The traditional wage bill is partially replaced by a depreciation bill. Fixed investment in autonomous systems substitutes for variable labor costs. Capital expenditure rises upfront, but operating costs stabilize over time. Productivity becomes more predictable and less sensitive to labor volatility.
This is not just efficiency. It’s a redefinition of how growth is achieved.
Competitive advantage shifts away from generic software toward domain-specific intelligence. Organizations with decades of operational data embedded in their assets develop structural advantages. Physical AI trained on long histories of real-world behavior accumulates depth that cannot be replicated quickly. These data moats reflect knowledge of how systems behave under stress, variability, and edge conditions.
Physical AI has taken longer to emerge precisely because it operates under constraints that cannot be abstracted away.

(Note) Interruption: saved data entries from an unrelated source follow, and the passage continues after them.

import Literature.AlgebraicTopology.CharacteristicClasses.CompletionThomClassIndexUnit
import Literature.AlgebraicTopology.SingularHomology.LocalDegreeLinearization
import Literature.AlgebraicTopology.SingularHomology.PositiveAtlasOrientation
import Literature.Topology.FourManifolds.IntersectionLatticeOrientationProofs
import Mathlib.Analysis.Convex.Contractible
import HarnessLib

/-!
# The local index of a non-degenerate zero of a section of a complex vector bundle is the sign of its
# Jacobian (times a universal unit) — every rank

D. McDuff, D. Salamon, *Introduction to Symplectic Topology*, 3rd ed. (2017), Thm. 2.7.5 (rank one)
and Ex. 4.4.3 (v): the zeros of a section transverse to the zero section contribute `±1` to the top
Chern number, the sign telling whether the linearisation `Ds(p) : T_pB → E_p` preserves or reverses
orientation; G. Bredon, *Topology and Geometry* (1993), VI.7 and J. Milnor, J. Stasheff,
*Characteristic Classes* (1974), Appendix A: the local degree of a `C¹` map with invertible Jacobian
is the sign of the Jacobian (the tree's `HomologicalOrientation.localDegree_of_hasFDerivAt`).

For the tree's local index `ind_p(s) = E.localIndex s hs ℤ …` of `TopChernNumberLocalization` (the
relative Kronecker pairing of the pulled-back relative Thom class of `P(E ⊕ ℂ)` with the local
orientation `μ_p`), this file proves the rank-`k` version of `LineLocalIndexDegree`:

* `ContractibleSpace` bookkeeping: a chart ball `W = c⁻¹(B(c p, r))` around a point is open,
  contractible (`Convex.contractibleSpace`) and can be taken inside any neighbourhood;
* `localRepK` — the local representative `x ↦ L⁻¹ e_{c⁻¹ x}(s(c⁻¹ x)) : ℝⁿ → ℝⁿ` of `s` in the atlas
  trivialisation `e = e_p` at `p`, a chart `c` of the base and a real frame `L : ℝⁿ ≅ F` of the fibre;
* **`localIndex_eq_sign_det_mul_indexUnitK`** — if `s p = 0`, `p` is an isolated zero, the
  `ℤ`-orientation `μ` of `B` at `p` is the chart transport of an orientation `g` of `ℝⁿ`
  (`μ_p = (chartTransport c …)⁻¹ g_{c p}`, the defining shape of the orientation attached to an
  oriented atlas), and the local representative has an invertible derivative `A` at `c p`, then

    `ind_p(s) = sign(det A) · κ(L, g)`,   `κ(L, g) = ±1` (`CompletionThomClassIndexUnit`).

  Proof: on a contractible chart ball `W ∋ p` inside `U_p ∩ K` (`K ⊆ U_{e_p}` a closed chart
  neighbourhood), `ind_p(s) = ⟨ω_k^rel,vec, š_* μ_p|_W⟩` (`localIndex_eq_vecSectionK`); the square
  `š ∘ c⁻¹ = L ∘ t` (`t` the local representative) and the naturality of the cross-universe transport
  (`relativeSingularHomology.xEquiv_map`) turn `š_* μ_p|_W` into `L_* t_* (g_{c p}|_{c(W)})`, and
  `t_* (g_{c p}|) = sign(det A) g_0` by the local degree theorem.

Everything is proved; no named facts.

## References

* [McDuffSalamon2017] D. McDuff, D. Salamon, Introduction to Symplectic Topology, 3rd ed., OUP 2017,
  Thm. 2.7.5 (proof), Ex. 4.4.3 (v).
* [Bredon1993] G. E. Bredon, Topology and Geometry, GTM 139, Springer 1993, VI.7.
* [MilnorStasheff1974] J. Milnor, J. Stasheff, Characteristic Classes, PUP 1974, §9 Thm. 9.1, App. A.
* [HatcherAT2002] A. Hatcher, Algebraic Topology, CUP 2002, Thm. 2.20, §3.3 pp. 231–236.
-/

noncomputable section

open CategoryTheory Limits Function Set Bundle Topology Metric Literature.AlgebraicTopology.SingularHomology
  Literature.Topology.FourManifolds.HomologicalOrientationOfSmooth
open scoped LinearAlgebra.Projectivization

namespace Literature.AlgebraicTopology.CharacteristicClasses

/-! ### Contractible chart balls -/

section ChartBall

variable {B : Type} [TopologicalSpace B] {n : ℕ} (c : OpenPartialHomeomorph B (EuclideanSpace ℝ (Fin n)))

/-- **The chart ball** `W = c.source ∩ c⁻¹(B(c p, r))`. [folklore] -/
def chartBall (p : B) (r : ℝ) : Set B := c.source ∩ c ⁻¹' ball (c p) r

/-- The chart ball is open. [folklore] -/
theorem isOpen_chartBall (p : B) (r : ℝ) : IsOpen (chartBall c p r) := c.isOpen_inter_preimage isOpen_ball

/-- The chart ball lies in the chart source. [folklore] -/
theorem chartBall_subset_source (p : B) (r : ℝ) : chartBall c p r ⊆ c.source := inter_subset_left

/-- The centre lies in the chart ball. [folklore] -/
theorem mem_chartBall {p : B} (hp : p ∈ c.source) {r : ℝ} (hr : 0 < r) : p ∈ chartBall c p r := ⟨hp, mem_ball_self hr⟩

/-- The chart image of the chart ball is the ball, when the ball lies in the target. [folklore] -/
theorem image_chartBall {p : B} {r : ℝ} (hrt : ball (c p) r ⊆ c.target) : c '' chartBall c p r = ball (c p) r := by
  ext y
  constructor
  · rintro ⟨x, hx, rfl⟩
    exact hx.2
  · intro hy
    exact ⟨c.symm y, ⟨c.map_target (hrt hy), by rw [mem_preimage, c.right_inv (hrt hy)]; exact hy⟩, c.right_inv (hrt hy)⟩

/-- **The chart ball is contractible** (it is homeomorphic to a Euclidean ball). [folklore] -/
theorem contractibleSpace_chartBall [T1Space B] {p : B} {r : ℝ} (hr : 0 < r)
    (hrt : ball (c p) r ⊆ c.target) : ContractibleSpace ↥(chartBall c p r) := by
  haveI : ContractibleSpace ↥(ball (c p) r) := (convex_ball (c p) r).contractibleSpace ⟨c p, mem_ball_self hr⟩
  have h : ↥(chartBall c p r) ≃ₜ ↥(ball (c p) r) :=
    (chartHomeo c (chartBall_subset_source c p r)).trans (Homeomorph.setCongr (image_chartBall c hrt))
  exact h.contractibleSpace

/-- **A chart ball inside any neighbourhood**: for `U ∈ 𝓝 p` there is `r > 0` with
`B(c p, r) ⊆ c.target` and `W = c⁻¹(B(c p, r)) ⊆ U`. [folklore] -/
theorem exists_chartBall_subset {p : B} (hp : p ∈ c.source) {U : Set B} (hU : U ∈ 𝓝 p) :
    ∃ r : ℝ, 0 < r ∧ ball (c p) r ⊆ c.target ∧ chartBall c p r ⊆ U := by
  -- `c(U ∩ c.source)` is a neighbourhood of `c p` in the target
  have h1 : c.target ∩ c.symm ⁻¹' (U ∩ c.source) ∈ 𝓝 (c p) := by
    apply Filter.inter_mem (c.open_target.mem_nhds (c.map_source hp))
    refine c.continuousAt_symm (c.map_source hp) |>.preimage_mem_nhds ?_
    rw [c.left_inv hp]
    exact Filter.inter_mem hU (c.open_source.mem_nhds hp)
  obtain ⟨r, hr, hball⟩ := Metric.mem_nhds_iff.1 h1
  refine ⟨r, hr, fun y hy ↦ (hball hy).1, fun x hx ↦ ?_⟩
  have h2 := hball hx.2
  rw [mem_inter_iff, mem_preimage, c.left_inv hx.1] at h2
  exact h2.2.1

end ChartBall

/-! ### The local index of a zero with non-degenerate linearisation -/

namespace ComplexVectorBundle

variable {B : Type} [TopologicalSpace B] (E : ComplexVectorBundle.{0, 0} B)
  (s : ∀ b, E.E b) (hs : Continuous fun b ↦ (⟨b, s b⟩ : TotalSpace E.F E.E))

/-- **The local representative of a section** in the atlas trivialisation `e_p` at `p`, a chart `c` of
the base and a real frame `L : ℝⁿ ≅ F` of the fibre: `x ↦ L⁻¹ e_{c⁻¹ x}(s(c⁻¹ x)) : ℝⁿ → ℝⁿ` (junk off
`c.target`). [cite: McDuffSalamon2017, Thm. 2.7.5 and Ex. 4.4.3 (v)] -/
def localRepK (p : B) {n : ℕ} (c : OpenPartialHomeomorph B (EuclideanSpace ℝ (Fin n))) (L : EuclideanSpace ℝ (Fin n) ≃L[ℝ] E.F)
    (x : EuclideanSpace ℝ (Fin n)) : EuclideanSpace ℝ (Fin n) :=
  L.symm ((E.triv p) ⟨c.symm x, s (c.symm x)⟩).2

/-- **The local index of a zero with non-degenerate linearisation is the sign of the Jacobian times
the index unit (every rank).**  Let `p` be an isolated zero of the continuous section `s` of the
complex vector bundle `E` of rank `k ≥ 1` over `B` (charts in `ℝⁿ`, `n = 2k`), `c ∋ p` a chart through
which the `ℤ`-orientation `μ` of `B` at `p` is the transport of an orientation `g` of `ℝⁿ`, `L` a real
frame of the fibre, and suppose the local representative `x ↦ L⁻¹ e_{c⁻¹x}(s(c⁻¹ x))` (`e = e_p`) is
differentiable at `c p` with invertible derivative `A`.  Then

  `ind_p(s) = sign(det A) · κ(L, g)`,  `κ(L, g) = ±1`

(McDuff–Salamon 2017, Thm. 2.7.5 / Ex. 4.4.3 (v): a transverse zero counts `±1` according to the
orientation behaviour of `Ds(p)`; Milnor–Stasheff App. A / Bredon VI.7: the local degree of a `C¹` map
is the sign of its Jacobian, the tree's `localDegree_of_hasFDerivAt`).
[cite: McDuffSalamon2017, Thm. 2.7.5 and Ex. 4.4.3 (v)] [cite: Bredon1993, VI.7] -/
theorem localIndex_eq_sign_det_mul_indexUnitK [T2Space B] [ParacompactSpace B] (hE : 0 < E.rank) {n : ℕ}
    (hn : 2 * E.rank = n) (μ : HomologicalOrientation ℤ B n) (p : B) (hsp : s p = 0) (hU : IsOpen (indexDomain s p))
    (g : HomologicalOrientation ℤ (EuclideanSpace ℝ (Fin n)) n) (c : OpenPartialHomeomorph B (EuclideanSpace ℝ (Fin n)))
    (hpc : p ∈ c.source)
    (hμ : μ.localClass p = (chartTransport c c.open_source subset_rfl hpc n).symm (g.localClass (c p)))
    (L : EuclideanSpace ℝ (Fin n) ≃L[ℝ] E.F) {A : EuclideanSpace ℝ (Fin n) →L[ℝ] EuclideanSpace ℝ (Fin n)}
    (ht : HasFDerivAt (E.localRepK s p c L) A (c p))
    (hA : LinearMap.det (A : EuclideanSpace ℝ (Fin n) →ₗ[ℝ] EuclideanSpace ℝ (Fin n)) ≠ 0) :
    E.localIndex s hs ℤ hE hn μ p =
      (if 0 < LinearMap.det (A : EuclideanSpace ℝ (Fin n) →ₗ[ℝ] EuclideanSpace ℝ (Fin n)) then 1 else -1) *
        indexUnitK E.F rfl hE hn L g := by
  -- a closed chart neighbourhood `K ⊆ U_{e_p}` and a contractible chart ball `W ∋ p` inside `U_p ∩ K°`
  obtain ⟨K, hKn, hKc, hK⟩ := E.exists_closed_chart_nhds p
  have hp : p ∈ (E.triv p).baseSet := FiberBundle.mem_baseSet_trivializationAt' p
  obtain ⟨r, hr, hrt, hWsub⟩ := exists_chartBall_subset c hpc
    (Filter.inter_mem (interior_mem_nhds.2 hKn) (hU.mem_nhds (mem_indexDomain_self s p)))
  set W : Set B := chartBall c p r with hWdef
  have hWo : IsOpen W := isOpen_chartBall c p r
  have hpW : p ∈ W := mem_chartBall c hpc hr
  have hWK : W ⊆ K := fun b hb ↦ interior_subset (hWsub hb).1
  have hWU : W ⊆ indexDomain s p := fun b hb ↦ (hWsub hb).2
  have hWc : W ⊆ c.source := chartBall_subset_source c p r
  have hWe : W ⊆ (E.triv p).baseSet := hWK.trans hK
  haveI : ContractibleSpace ↥W := contractibleSpace_chartBall c hr hrt
  have hcW : c '' W = ball (c p) r := image_chartBall c hrt
  have hW' : IsOpen (c '' W) := c.isOpen_image_of_subset_source hWo hWc
  have hcpW : c p ∈ c '' W := mem_image_of_mem c hpW
  have hWt : c '' W ⊆ c.target := fun x hx ↦ by
    obtain ⟨b, hb, rfl⟩ := hx
    exact c.map_source (hWc hb)
  have hsymm : ∀ x ∈ c '' W, c.symm x ∈ W := by
    rintro _ ⟨b, hb, rfl⟩
    rwa [c.left_inv (hWc hb)]
  rw [E.localIndex_eq_vecSectionK p hK hKc hWK s hs hE hn μ hU hWo hpW hWU]
  -- the model map `t = localRepK|_{c(W)} : (c(W), c(W) ∖ c p) → (ℝⁿ, ℝⁿ ∖ 0)`
  have hcont : ContinuousOn (fun b ↦ ((E.triv p) ⟨b, s b⟩).2) (E.triv p).baseSet :=
    continuousOn_iff_continuous_restrict.2 (E.vecSectionK p s hs (subset_rfl : (E.triv p).baseSet ⊆ (E.triv p).baseSet)).continuous
  have htc : ContinuousOn (E.localRepK s p c L) (c '' W) :=
    L.symm.continuous.comp_continuousOn (hcont.comp (c.continuousOn_symm.mono hWt) fun x hx ↦ hWe (hsymm x hx))
  have ht0 : E.localRepK s p c L (c p) = 0 := by
    unfold localRepK
    rw [c.left_inv hpc, hsp, ← linEquivAt_apply (K := ℂ) (E.triv p) hp, map_zero, map_zero]
  have hmapsW : MapsTo (fun w : ↥(c '' W) ↦ E.localRepK s p c L w) ({(⟨c p, hcpW⟩ : ↥(c '' W))}ᶜ : Set _)
      ({0}ᶜ : Set (EuclideanSpace ℝ (Fin n))) := by
    intro w hw h0
    change E.localRepK s p c L w = 0 at h0
    have hb : c.symm w ∈ W := hsymm w w.2
    have hbp : (c.symm w : B) ≠ p := by
      intro hbp
      apply hw
      apply Subtype.ext
      change (w : EuclideanSpace ℝ (Fin n)) = c p
      rw [← hbp, c.right_inv (hWt w.2)]
    apply (hWU hb).resolve_left hbp
    unfold localRepK at h0
    rw [ContinuousLinearEquiv.map_eq_zero_iff, ← linEquivAt_apply (K := ℂ) (E.triv p) (hWe hb),
      ContinuousLinearEquiv.map_eq_zero_iff] at h0
    exact h0
  have hdeg := g.localDegree_of_hasFDerivAt (E.localRepK s p c L) hW' hcpW htc ht hA ht0 hmapsW
  -- the homeomorphism of pairs `φ = c| : (W, W ∖ p) ≅ (c(W), c(W) ∖ c p)` and the square `š ∘ φ⁻¹ = L ∘ t`
  set φ := chartHomeo c hWc with hφ
  have hφp : φ ⟨p, hpW⟩ = ⟨c p, hcpW⟩ := rfl
  have hAB : MapsTo φ.symm ({(⟨c p, hcpW⟩ : ↥(c '' W))}ᶜ : Set _) ({(⟨p, hpW⟩ : ↥W)}ᶜ : Set ↥W) := by
    intro w hw h
    apply hw
    rw [mem_singleton_iff] at h ⊢
    rw [← φ.apply_symm_apply w, h, hφp]
  have hBA : MapsTo φ.symm.symm ({(⟨p, hpW⟩ : ↥W)}ᶜ : Set ↥W) ({(⟨c p, hcpW⟩ : ↥(c '' W))}ᶜ : Set _) := by
    intro b hb h
    apply hb
    rw [mem_singleton_iff] at h ⊢
    rw [Homeomorph.symm_symm, ← hφp] at h
    exact φ.injective h
  have hsq : ∀ w : ↥(c '' W), (E.vecSectionK p s hs hWe) (φ.symm w) =
      L.toHomeomorph ((⟨fun v : ↥(c '' W) ↦ E.localRepK s p c L v, htc.restrict⟩ : C(↥(c '' W), EuclideanSpace ℝ (Fin n))) w) := by
    intro w
    change ((E.triv p) ⟨c.symm w, s (c.symm w)⟩).2 = L (L.symm _)
    rw [ContinuousLinearEquiv.apply_symm_apply]
  have key := relativeSingularHomology.xEquiv_map ℤ ℤ φ.symm L.toHomeomorph
    (⟨fun v : ↥(c '' W) ↦ E.localRepK s p c L v, htc.restrict⟩ : C(↥(c '' W), EuclideanSpace ℝ (Fin n)))
    (E.vecSectionK p s hs hWe) hsq hAB hBA (mapsTo_frame E.F L) (mapsTo_frame_symm E.F L) hmapsW
    (E.mapsTo_vecSectionK p s hs hWe hpW hWU) n ((localHomology.openSubsetIso ℤ ℤ hW' hcpW n).inv (g.localClass (c p)))
  -- the transported class on `(W, W ∖ p)` is the local orientation `μ_p`
  have hT : chartTransport c hWo hWc hpW n = chartTransport c c.open_source subset_rfl hpc n :=
    LinearEquiv.ext fun z ↦ chartTransport_mono c hWo c.open_source hWc subset_rfl hpW n z
  have hμ' : μ.localClass p = (chartTransport c hWo hWc hpW n).symm (g.localClass (c p)) := by
    rw [hT]
    exact hμ
  have h1 : (localHomology.openSubsetIso ℤ ℤ hWo hpW n).inv (μ.localClass p) =
      (localHomology.xEquiv ℤ ℤ φ ⟨p, hpW⟩ n).symm
        ((localHomology.openSubsetIso ℤ ℤ (c.isOpen_image_of_subset_source hWo hWc) (mem_image_of_mem c hpW) n).inv
          (g.localClass (c p))) := by
    rw [hμ', chartTransport_symm_apply]
    exact Iso.hom_inv_id_apply (localHomology.openSubsetIso ℤ ℤ hWo hpW n) _
  have hclass : relativeSingularHomology.xEquiv ℤ ℤ φ.symm hAB hBA n
      ((localHomology.openSubsetIso ℤ ℤ hW' hcpW n).inv (g.localClass (c p))) =
      (localHomology.openSubsetIso ℤ ℤ hWo hpW n).inv (μ.localClass p) := by
    rw [h1]
    exact (relativeSingularHomology.xEquiv_symm_apply ℤ ℤ φ (mapsTo_compl_singleton φ.toEquiv ⟨p, hpW⟩)
      (mapsTo_symm_compl_singleton φ.toEquiv ⟨p, hpW⟩) hBA n _).symm
  rw [hclass] at key
  rw [← key, hdeg, indexUnitK, modelGeneratorK]
  split_ifs with hdet
  · rw [one_mul]
    rfl
  · rw [map_neg, map_neg, neg_one_mul]
    rfl

end ComplexVectorBundle

end Literature.AlgebraicTopology.CharacteristicClasses

end
/-- **Seis 2022, Lemma 4 (Kantorovich–Sobolev interpolation), tree form.** For `δ > 0`, a
mean-zero `θ ∈ L¹(T^d)` and `g > 0` with `‖θ(· - y) - θ‖_{L¹} ≤ g ‖y‖` for all `y ∈ T^d`:
`(‖θ‖₁ / 8) · log(1 + min(‖θ‖₁/g, 1) / (C_d δ)) ≤ krLogDist δ θ`, `C_d = lemma4Const d`.
This is the printed `D_δ(θ) ≳ log(‖θ‖₁/(δ C ‖∇θ‖₁) + 1) ‖θ‖₁` with `‖∇θ‖_{L¹}` replaced by
the translation modulus `g` it is used through, explicit constants, and the harmless cap
`min(·,1)` coming from the restriction `R ≤ 1/4` on mollification scales on the unit torus.
[cite: Seis2022, Lemma 4 (p. 7)] -/
theorem krLogDist_ge_of_translation {δ : ℝ} (hδ : 0 < δ) {θ : UnitAddTorus d → ℝ}
    (hθ : Integrable θ volume) (hθm : Measurable θ) (h0 : ∫ x, θ x = 0) {g : ℝ} (hg : 0 < g)
    (hmod : ∀ y : UnitAddTorus d, eLpNorm (fun x => θ (x - y) - θ x) 1 volume ≤ ENNReal.ofReal (g * ‖y‖)) :
    (∫ x, |θ x|) / 8 * Real.log (1 + min ((∫ x, |θ x|) / g) 1 / (lemma4Const d * δ)) ≤
      krLogDist δ θ := by
  set m := ∫ x, |θ x| with hm
  have hm0 : 0 ≤ m := integral_nonneg fun x => abs_nonneg _
  have hKR0 := krLogDist_nonneg hδ hθ h0
  set A := lipConst d with hA
  have hA0 : 0 ≤ A := lipConst_nonneg d
  -- degenerate constants: the right-hand side vanishes
  rcases hA0.eq_or_lt with hA00 | hApos
  · have : lemma4Const d = 0 := by rw [lemma4Const, ← hA, ← hA00, mul_zero]
    rw [this, zero_mul, div_zero, add_zero, Real.log_one, mul_zero]
    exact hKR0
  rcases hm0.eq_or_lt with hm00 | hmpos
  · rw [← hm00, zero_div, zero_mul]
    exact hKR0
  have hC : lemma4Const d = 4 * A := rfl
  by_cases hmg : m ≤ g
  · -- `R = m/(4g) ≤ 1/4`, `r = R/A`
    have hmin : min (m / g) 1 = m / g := min_eq_left ((div_le_one hg).2 hmg)
    set R := m / (4 * g) with hR
    set r := R / A with hr
    have hR0 : 0 < R := by positivity
    have hR' : R ≤ 1 / 4 := by
      rw [hR, div_le_div_iff₀ (by positivity) (by norm_num : (0 : ℝ) < 4)]
      linarith
    have hr0 : 0 < r := by positivity
    have key := integral_abs_le_of_translation hδ hθ hθm h0 hg.le hmod hr0 hR0 hR'
    rw [← hm, ← hA] at key
    have e1 : g * R = m / 4 := by simp only [hR]; field_simp
    have e2 : A * r / (2 * R) * m = m / 2 := by simp only [hr]; field_simp
    have e3 : r / δ = min (m / g) 1 / (lemma4Const d * δ) := by
      rw [hmin, hC, hr, hR]
      field_simp
    rw [e1, e2] at key
    have hcr0 : 0 < Real.log (1 + r / δ) := Real.log_pos (by have := div_pos hr0 hδ; linarith)
    -- `m/4 ≤ (2 / c(r)) krLogDist`
    have h4 : m / 4 * Real.log (1 + r / δ) ≤ 2 * krLogDist δ θ := by
      have : m / 4 ≤ 2 / Real.log (1 + r / δ) * krLogDist δ θ := by linarith
      rw [div_mul_eq_mul_div, le_div_iff₀ hcr0] at this
      linarith
    rw [← e3]
    linarith
  · -- `R = 1/4`, `r = R/A`
    have hmg' : g < m := lt_of_not_ge hmg
    have hmin : min (m / g) 1 = 1 := min_eq_right ((one_le_div hg).2 hmg'.le)
    set R : ℝ := 1 / 4 with hR
    set r := R / A with hr
    have hR0 : 0 < R := by norm_num
    have hr0 : 0 < r := by positivity
    have key := integral_abs_le_of_translation hδ hθ hθm h0 hg.le hmod hr0 hR0 le_rfl
    rw [← hm, ← hA] at key
    have e2 : A * r / (2 * R) * m = m / 2 := by simp only [hr]; field_simp
    have e3 : r / δ = min (m / g) 1 / (lemma4Const d * δ) := by
      rw [hmin, hC, hr, hR]
      field_simp
    rw [e2] at key
    have hcr0 : 0 < Real.log (1 + r / δ) := Real.log_pos (by have := div_pos hr0 hδ; linarith)
    have h4 : m / 4 * Real.log (1 + r / δ) ≤ 2 * krLogDist δ θ := by
      have : m / 4 ≤ 2 / Real.log (1 + r / δ) * krLogDist δ θ := by
        have : g * R < m / 4 := by rw [hR]; linarith
        linarith
      rw [div_mul_eq_mul_div, le_div_iff₀ hcr0] at this
      linarith
    rw [← e3]
    linarith

end Torus

end Literature.Analysis.FunctionSpaces
import Summits.MatrixMultiplication.OmegaCensus.STPPKernelListerOrderN58DP1

/-!
# ω-census (abelian STPP census): kernel lister — ORDER capstone at `n = 58` MODULO the 35 tree-law survivor pattern(s) (part 9 of 31: root computation over `selN58P9`)

HONEST FRAMING (pub-omega census; verbatim): lottery ticket; floor = certified bounds/negative ranges.
Census STRUCTURE (seat pub-omega-stpp-2 gen 31 (generator of stpp-2 gen 30), 2026-08-29), family (b2).  Nothing here is progress on `ω`.  CONDITIONAL THEOREM: for every
finite abelian group `H` of order `58`, IF none of the 35 size patterns of `deadN58` (`234_236`, `235_235`, `235_325`, `244_244`, `244_333`, `122_423_424`, `123_333_333`, `222_333_333`, `223_234_234`, `223_234_243`, `223_234_324`, `223_234_423`, `223_243_243`, `223_243_342`, `223_243_423`, `223_243_432`, `223_342_342`, `223_342_432`, `224_243_252`, `224_252_342`, `224_252_432`, `225_252_522`, `226_332_332`, `233_233_234`, `233_233_324`, `233_233_423`, `233_234_323`, `233_234_332`, `111_122_333_333`, `111_224_243_332`, `112_131_333_333`, `222_224_332_332`, `223_223_332_332`, `223_224_242_422`, `111_112_121_333_333`) is realisable in `H` as an STPP family
(CKSU Def. 5.1), THEN every STPP family of `H` has `Σ |Aᵢ||Bᵢ||Cᵢ| ≤ 58` (no beating family, no `ω < 3` via CKSU Thm. 5.5).  The dead list is
EXACTLY the set of minimal beating size patterns (canonical classes, all block counts, all entries) that survive the seven tree laws of the kernel
lister at order `58` (single-block volume, representation count, N7, N16, N8 = Kneser over all divisors, N18, N12) — i.e. the residual census
obligation at order `58` is reduced to deciding these 35 explicit patterns per group (by search engines or future kernel kills).  Mechanism:
`KLister.volume_le_of_scan_list_dead` (`STPPKernelListerOrderKitD`) over the root computation with this dead list, split over 31 first-block
selection(s) (`decide +kernel`; python twin `gen_orderD.py`/`klister_lean.py`, 4410871 calls, canonical-equality dead test, fixpoint in 2 round(s)).
-/

open Finset

namespace Summit.MatrixMultiplication.OmegaCensus.KLister

open Literature.Computability.AlgebraicComplexity


/-- First blocks of part 9 of the root computation at order `58`. [folklore] -/
def selN58P9 : List Shape := [(2, 2, 6)]

set_option maxRecDepth 32768 in
set_option maxHeartbeats 4000000 in
/-- Root computation of the kernel lister at order `58` with the dead list `deadN58`, first blocks in `selN58P9`: `true` (twin 140087 calls). [folklore] -/
theorem scan_N58P9 : scanFirstC 58 deadN58 (fun s => selN58P9.contains s) chunksN58 = true := by
  decide +kernel

end Summit.MatrixMultiplication.OmegaCensus.KLister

Gravity doesn’t negotiate. Materials fatigue. Sensors drift. The physical world imposes hard limits.
Far from being a weakness, this grounding gives Physical AI its strategic weight. It forces intelligence to become reliable, accountable, and precise. Unlike language models trained on broadly similar data across domains, Physical AI is deeply contextual. A refinery, a factory floor, a power grid, and a logistics hub each impose distinct realities. Value accumulates over time through exposure to real systems.
Which brings us to the real challenge. As intelligence becomes both physical and agentic, the challenge facing leaders is no longer primarily technological. It’s institutional.
When systems can perceive, decide, and execute autonomously, intelligence becomes embedded in the operational fabric of the organization. Decisions are continuous, not episodic. Oversight shifts from direct control to boundary-setting.
Leaders must define objectives, constraints, and acceptable risk envelopes within which autonomous systems operate. Performance, resilience, and trust increasingly depend on the quality of those boundaries. Governance becomes architectural rather than procedural.
The bottom line: Accountability doesn’t disappear. It moves upstream into system design, training data, simulation assumptions, and escalation rules.
Turing gave us a way to recognize intelligence through conversation. Moravec reminded us that intelligence must be embodied. Physical AI, guided by agency, is where those ideas converge and become operational reality.
As intelligence leaves the screen and enters the world, it stops being something organizations experiment with. It becomes something they are built around.
The defining challenge of the coming decade won’t be building intelligence. It will be integrating intelligence into physical, economic, and regulatory systems in ways that are resilient, accountable, and aligned with long-term objectives.
We’re not just automating tasks. We’re redesigning the relationship between intelligence and action in the physical world.